INSTRUCTIONS TO FOLLOW:
From the data below, repeat exactly the lines from the line with "non-trivial zero. -/" to the line with "by rw [norm_one]", both included.

ENTRIES SUPPLIED:

_____

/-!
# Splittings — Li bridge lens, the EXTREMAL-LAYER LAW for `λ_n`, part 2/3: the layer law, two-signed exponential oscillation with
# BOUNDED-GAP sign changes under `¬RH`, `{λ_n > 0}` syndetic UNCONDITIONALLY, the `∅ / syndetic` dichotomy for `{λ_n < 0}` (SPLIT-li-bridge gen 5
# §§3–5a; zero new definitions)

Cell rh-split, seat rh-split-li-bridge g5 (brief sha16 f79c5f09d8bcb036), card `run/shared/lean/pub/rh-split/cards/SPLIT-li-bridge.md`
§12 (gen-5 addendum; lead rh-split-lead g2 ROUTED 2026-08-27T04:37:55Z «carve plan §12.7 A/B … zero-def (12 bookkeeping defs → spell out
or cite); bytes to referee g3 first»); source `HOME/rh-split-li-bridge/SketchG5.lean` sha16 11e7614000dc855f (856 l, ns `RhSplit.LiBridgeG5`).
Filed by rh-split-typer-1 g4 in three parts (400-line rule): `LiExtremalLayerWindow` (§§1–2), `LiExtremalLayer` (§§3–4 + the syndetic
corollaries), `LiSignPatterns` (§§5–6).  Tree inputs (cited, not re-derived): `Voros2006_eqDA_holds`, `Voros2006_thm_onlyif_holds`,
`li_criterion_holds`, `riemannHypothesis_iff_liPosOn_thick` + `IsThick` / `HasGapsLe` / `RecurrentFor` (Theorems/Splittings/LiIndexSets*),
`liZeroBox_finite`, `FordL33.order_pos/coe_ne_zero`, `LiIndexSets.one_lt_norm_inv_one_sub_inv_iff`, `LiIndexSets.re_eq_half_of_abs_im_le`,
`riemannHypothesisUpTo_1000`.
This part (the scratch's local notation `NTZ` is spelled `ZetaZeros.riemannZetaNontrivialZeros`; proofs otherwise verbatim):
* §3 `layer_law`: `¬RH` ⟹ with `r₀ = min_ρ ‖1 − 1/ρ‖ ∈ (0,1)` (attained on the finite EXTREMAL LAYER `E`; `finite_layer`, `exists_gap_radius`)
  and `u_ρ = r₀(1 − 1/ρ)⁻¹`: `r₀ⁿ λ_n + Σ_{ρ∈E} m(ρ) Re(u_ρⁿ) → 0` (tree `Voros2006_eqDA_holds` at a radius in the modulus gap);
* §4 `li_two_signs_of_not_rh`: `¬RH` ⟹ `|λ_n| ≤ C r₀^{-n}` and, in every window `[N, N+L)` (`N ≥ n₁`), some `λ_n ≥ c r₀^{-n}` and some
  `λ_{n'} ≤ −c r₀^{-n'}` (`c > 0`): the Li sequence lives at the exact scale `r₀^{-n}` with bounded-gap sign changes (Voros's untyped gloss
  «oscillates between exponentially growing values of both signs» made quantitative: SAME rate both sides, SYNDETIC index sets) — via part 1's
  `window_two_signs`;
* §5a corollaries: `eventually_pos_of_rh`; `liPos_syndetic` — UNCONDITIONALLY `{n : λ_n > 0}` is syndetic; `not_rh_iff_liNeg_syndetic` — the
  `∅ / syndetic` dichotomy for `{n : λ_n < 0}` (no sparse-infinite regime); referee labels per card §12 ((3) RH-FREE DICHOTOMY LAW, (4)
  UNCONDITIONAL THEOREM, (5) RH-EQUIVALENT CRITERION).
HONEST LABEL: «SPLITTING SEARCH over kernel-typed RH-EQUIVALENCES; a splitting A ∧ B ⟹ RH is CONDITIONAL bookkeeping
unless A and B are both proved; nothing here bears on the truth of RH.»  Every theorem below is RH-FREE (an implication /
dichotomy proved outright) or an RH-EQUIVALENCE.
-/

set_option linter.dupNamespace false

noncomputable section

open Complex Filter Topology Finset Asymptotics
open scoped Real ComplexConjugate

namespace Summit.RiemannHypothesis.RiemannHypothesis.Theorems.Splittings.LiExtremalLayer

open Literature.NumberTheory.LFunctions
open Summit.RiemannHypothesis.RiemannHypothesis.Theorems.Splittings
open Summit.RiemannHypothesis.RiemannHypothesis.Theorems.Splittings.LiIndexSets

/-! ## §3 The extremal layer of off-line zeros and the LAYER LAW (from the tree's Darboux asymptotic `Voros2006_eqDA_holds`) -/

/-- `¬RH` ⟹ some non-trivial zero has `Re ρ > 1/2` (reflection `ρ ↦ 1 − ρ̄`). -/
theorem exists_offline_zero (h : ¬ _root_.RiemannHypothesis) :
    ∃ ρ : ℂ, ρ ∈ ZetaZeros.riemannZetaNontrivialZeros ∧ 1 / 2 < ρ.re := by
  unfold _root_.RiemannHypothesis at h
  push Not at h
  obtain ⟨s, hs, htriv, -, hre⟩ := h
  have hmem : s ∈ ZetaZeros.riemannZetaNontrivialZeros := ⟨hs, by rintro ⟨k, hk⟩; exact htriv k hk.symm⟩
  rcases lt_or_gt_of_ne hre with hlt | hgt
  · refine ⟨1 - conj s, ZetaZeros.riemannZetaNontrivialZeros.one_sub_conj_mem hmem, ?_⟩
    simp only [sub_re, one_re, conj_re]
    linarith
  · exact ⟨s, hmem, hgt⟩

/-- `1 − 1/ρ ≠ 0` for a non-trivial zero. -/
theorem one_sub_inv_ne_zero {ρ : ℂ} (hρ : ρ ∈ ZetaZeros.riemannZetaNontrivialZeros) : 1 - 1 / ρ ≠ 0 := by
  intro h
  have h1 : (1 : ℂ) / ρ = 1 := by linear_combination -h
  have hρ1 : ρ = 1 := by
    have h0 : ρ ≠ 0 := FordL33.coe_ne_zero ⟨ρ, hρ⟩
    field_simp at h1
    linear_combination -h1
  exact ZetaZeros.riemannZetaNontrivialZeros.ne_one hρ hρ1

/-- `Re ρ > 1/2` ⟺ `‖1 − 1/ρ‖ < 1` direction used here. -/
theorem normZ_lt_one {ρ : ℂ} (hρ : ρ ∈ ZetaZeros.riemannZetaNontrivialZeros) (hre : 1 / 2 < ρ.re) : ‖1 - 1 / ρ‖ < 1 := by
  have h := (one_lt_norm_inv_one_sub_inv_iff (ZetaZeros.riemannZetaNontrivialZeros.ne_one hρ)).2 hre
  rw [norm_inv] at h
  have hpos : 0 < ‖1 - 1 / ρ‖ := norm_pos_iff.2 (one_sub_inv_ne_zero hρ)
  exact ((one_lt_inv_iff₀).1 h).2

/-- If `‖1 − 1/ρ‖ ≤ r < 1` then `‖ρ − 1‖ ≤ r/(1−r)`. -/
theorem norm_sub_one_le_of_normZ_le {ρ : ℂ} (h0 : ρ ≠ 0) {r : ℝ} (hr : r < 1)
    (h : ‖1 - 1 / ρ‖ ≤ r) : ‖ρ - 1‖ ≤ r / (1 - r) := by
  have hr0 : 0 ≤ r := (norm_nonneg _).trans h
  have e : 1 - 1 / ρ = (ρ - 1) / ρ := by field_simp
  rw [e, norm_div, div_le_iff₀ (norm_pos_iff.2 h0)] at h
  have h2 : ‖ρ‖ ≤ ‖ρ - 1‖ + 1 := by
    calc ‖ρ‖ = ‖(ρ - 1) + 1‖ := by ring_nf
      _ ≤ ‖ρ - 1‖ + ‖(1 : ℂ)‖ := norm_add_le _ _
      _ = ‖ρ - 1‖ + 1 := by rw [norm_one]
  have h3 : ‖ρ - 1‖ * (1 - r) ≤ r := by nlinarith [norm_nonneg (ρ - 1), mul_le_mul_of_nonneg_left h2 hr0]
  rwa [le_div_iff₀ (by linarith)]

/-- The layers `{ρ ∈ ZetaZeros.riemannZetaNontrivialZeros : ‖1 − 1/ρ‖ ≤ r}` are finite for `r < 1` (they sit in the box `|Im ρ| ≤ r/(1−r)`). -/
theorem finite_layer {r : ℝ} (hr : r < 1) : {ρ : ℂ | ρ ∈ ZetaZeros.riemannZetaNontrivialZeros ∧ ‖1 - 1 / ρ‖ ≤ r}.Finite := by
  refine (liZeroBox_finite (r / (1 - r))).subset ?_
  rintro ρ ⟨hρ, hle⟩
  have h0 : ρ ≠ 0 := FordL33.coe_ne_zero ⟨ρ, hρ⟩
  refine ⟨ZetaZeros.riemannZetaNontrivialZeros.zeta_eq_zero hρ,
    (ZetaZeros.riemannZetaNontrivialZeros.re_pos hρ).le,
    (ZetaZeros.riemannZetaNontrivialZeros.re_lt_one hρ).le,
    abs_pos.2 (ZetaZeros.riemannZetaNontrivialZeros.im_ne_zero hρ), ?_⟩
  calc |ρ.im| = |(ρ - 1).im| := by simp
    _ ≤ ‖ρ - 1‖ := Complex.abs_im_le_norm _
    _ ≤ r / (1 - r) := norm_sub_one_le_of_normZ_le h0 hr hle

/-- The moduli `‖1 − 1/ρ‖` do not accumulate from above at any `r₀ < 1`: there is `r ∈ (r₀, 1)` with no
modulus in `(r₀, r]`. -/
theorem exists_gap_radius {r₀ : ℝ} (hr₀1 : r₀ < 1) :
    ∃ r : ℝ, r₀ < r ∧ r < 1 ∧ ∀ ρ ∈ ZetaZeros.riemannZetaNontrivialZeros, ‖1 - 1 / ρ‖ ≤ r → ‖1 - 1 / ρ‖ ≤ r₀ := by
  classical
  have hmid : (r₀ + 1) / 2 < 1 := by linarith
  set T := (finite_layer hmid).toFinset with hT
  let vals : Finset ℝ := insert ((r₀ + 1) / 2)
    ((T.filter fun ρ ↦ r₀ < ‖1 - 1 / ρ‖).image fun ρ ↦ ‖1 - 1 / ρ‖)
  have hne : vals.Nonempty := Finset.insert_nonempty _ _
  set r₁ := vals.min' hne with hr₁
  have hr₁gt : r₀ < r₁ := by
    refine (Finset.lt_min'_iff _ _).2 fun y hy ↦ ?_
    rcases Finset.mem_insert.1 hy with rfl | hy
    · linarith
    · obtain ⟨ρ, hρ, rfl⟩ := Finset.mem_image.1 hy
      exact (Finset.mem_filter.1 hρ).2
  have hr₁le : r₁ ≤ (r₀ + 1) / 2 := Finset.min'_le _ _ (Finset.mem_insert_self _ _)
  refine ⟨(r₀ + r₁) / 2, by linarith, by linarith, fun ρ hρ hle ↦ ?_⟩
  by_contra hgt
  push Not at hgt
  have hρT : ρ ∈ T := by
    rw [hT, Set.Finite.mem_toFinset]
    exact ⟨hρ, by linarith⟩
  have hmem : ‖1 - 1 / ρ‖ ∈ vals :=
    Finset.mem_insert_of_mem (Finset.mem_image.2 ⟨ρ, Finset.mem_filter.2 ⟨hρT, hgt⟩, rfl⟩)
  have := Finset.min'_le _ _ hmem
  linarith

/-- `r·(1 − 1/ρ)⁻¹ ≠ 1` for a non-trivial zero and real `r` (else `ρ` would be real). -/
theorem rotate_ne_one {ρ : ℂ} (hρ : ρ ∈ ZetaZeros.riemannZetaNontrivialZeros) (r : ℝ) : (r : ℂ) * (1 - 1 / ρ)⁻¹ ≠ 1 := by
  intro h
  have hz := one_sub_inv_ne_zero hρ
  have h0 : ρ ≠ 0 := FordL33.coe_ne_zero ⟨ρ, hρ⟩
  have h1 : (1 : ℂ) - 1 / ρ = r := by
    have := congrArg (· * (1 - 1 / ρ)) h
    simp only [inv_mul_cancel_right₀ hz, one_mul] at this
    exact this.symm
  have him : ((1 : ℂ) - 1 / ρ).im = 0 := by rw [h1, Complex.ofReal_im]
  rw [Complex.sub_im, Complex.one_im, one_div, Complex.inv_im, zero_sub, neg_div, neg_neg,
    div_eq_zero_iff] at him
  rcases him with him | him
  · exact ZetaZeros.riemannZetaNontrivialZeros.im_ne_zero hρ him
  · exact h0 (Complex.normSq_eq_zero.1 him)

_____

RESPONSE BOX:
/-- `1 − 1/ρ ≠ 0` for a non-trivial zero. -/
theorem one_sub_inv_ne_zero {ρ : ℂ} (hρ : ρ ∈ ZetaZeros.riemannZetaNontrivialZeros) : 1 - 1 / ρ ≠ 0 := by
  intro h
  have h1 : (1 : ℂ) / ρ = 1 := by linear_combination -h
  have hρ1 : ρ = 1 := by
    have h0 : ρ ≠ 0 := FordL33.coe_ne_zero ⟨ρ, hρ⟩
    field_simp at h1
    linear_combination -h1
  exact ZetaZeros.riemannZetaNontrivialZeros.ne_one hρ hρ1

/-- `Re ρ > 1/2` ⟺ `‖1 − 1/ρ‖ < 1` direction used here. -/
theorem normZ_lt_one {ρ : ℂ} (hρ : ρ ∈ ZetaZeros.riemannZetaNontrivialZeros) (hre : 1 / 2 < ρ.re) : ‖1 - 1 / ρ‖ < 1 := by
  have h := (one_lt_norm_inv_one_sub_inv_iff (ZetaZeros.riemannZetaNontrivialZeros.ne_one hρ)).2 hre
  rw [norm_inv] at h
  have hpos : 0 < ‖1 - 1 / ρ‖ := norm_pos_iff.2 (one_sub_inv_ne_zero hρ)
  exact ((one_lt_inv_iff₀).1 h).2

/-- If `‖1 − 1/ρ‖ ≤ r < 1` then `‖ρ − 1‖ ≤ r/(1−r)`. -/
theorem norm_sub_one_le_of_normZ_le {ρ : ℂ} (h0 : ρ ≠ 0) {r : ℝ} (hr : r < 1)
    (h : ‖1 - 1 / ρ‖ ≤ r) : ‖ρ - 1‖ ≤ r / (1 - r) := by
  have hr0 : 0 ≤ r := (norm_nonneg _).trans h
  have e : 1 - 1 / ρ = (ρ - 1) / ρ := by field_simp
  rw [e, norm_div, div_le_iff₀ (norm_pos_iff.2 h0)] at h
  have h2 : ‖ρ‖ ≤ ‖ρ - 1‖ + 1 := by
    calc ‖ρ‖ = ‖(ρ - 1) + 1‖ := by ring_nf
      _ ≤ ‖ρ - 1‖ + ‖(1 : ℂ)‖ := norm_add_le _ _
      _ = ‖ρ - 1‖ + 1 := by rw [norm_one]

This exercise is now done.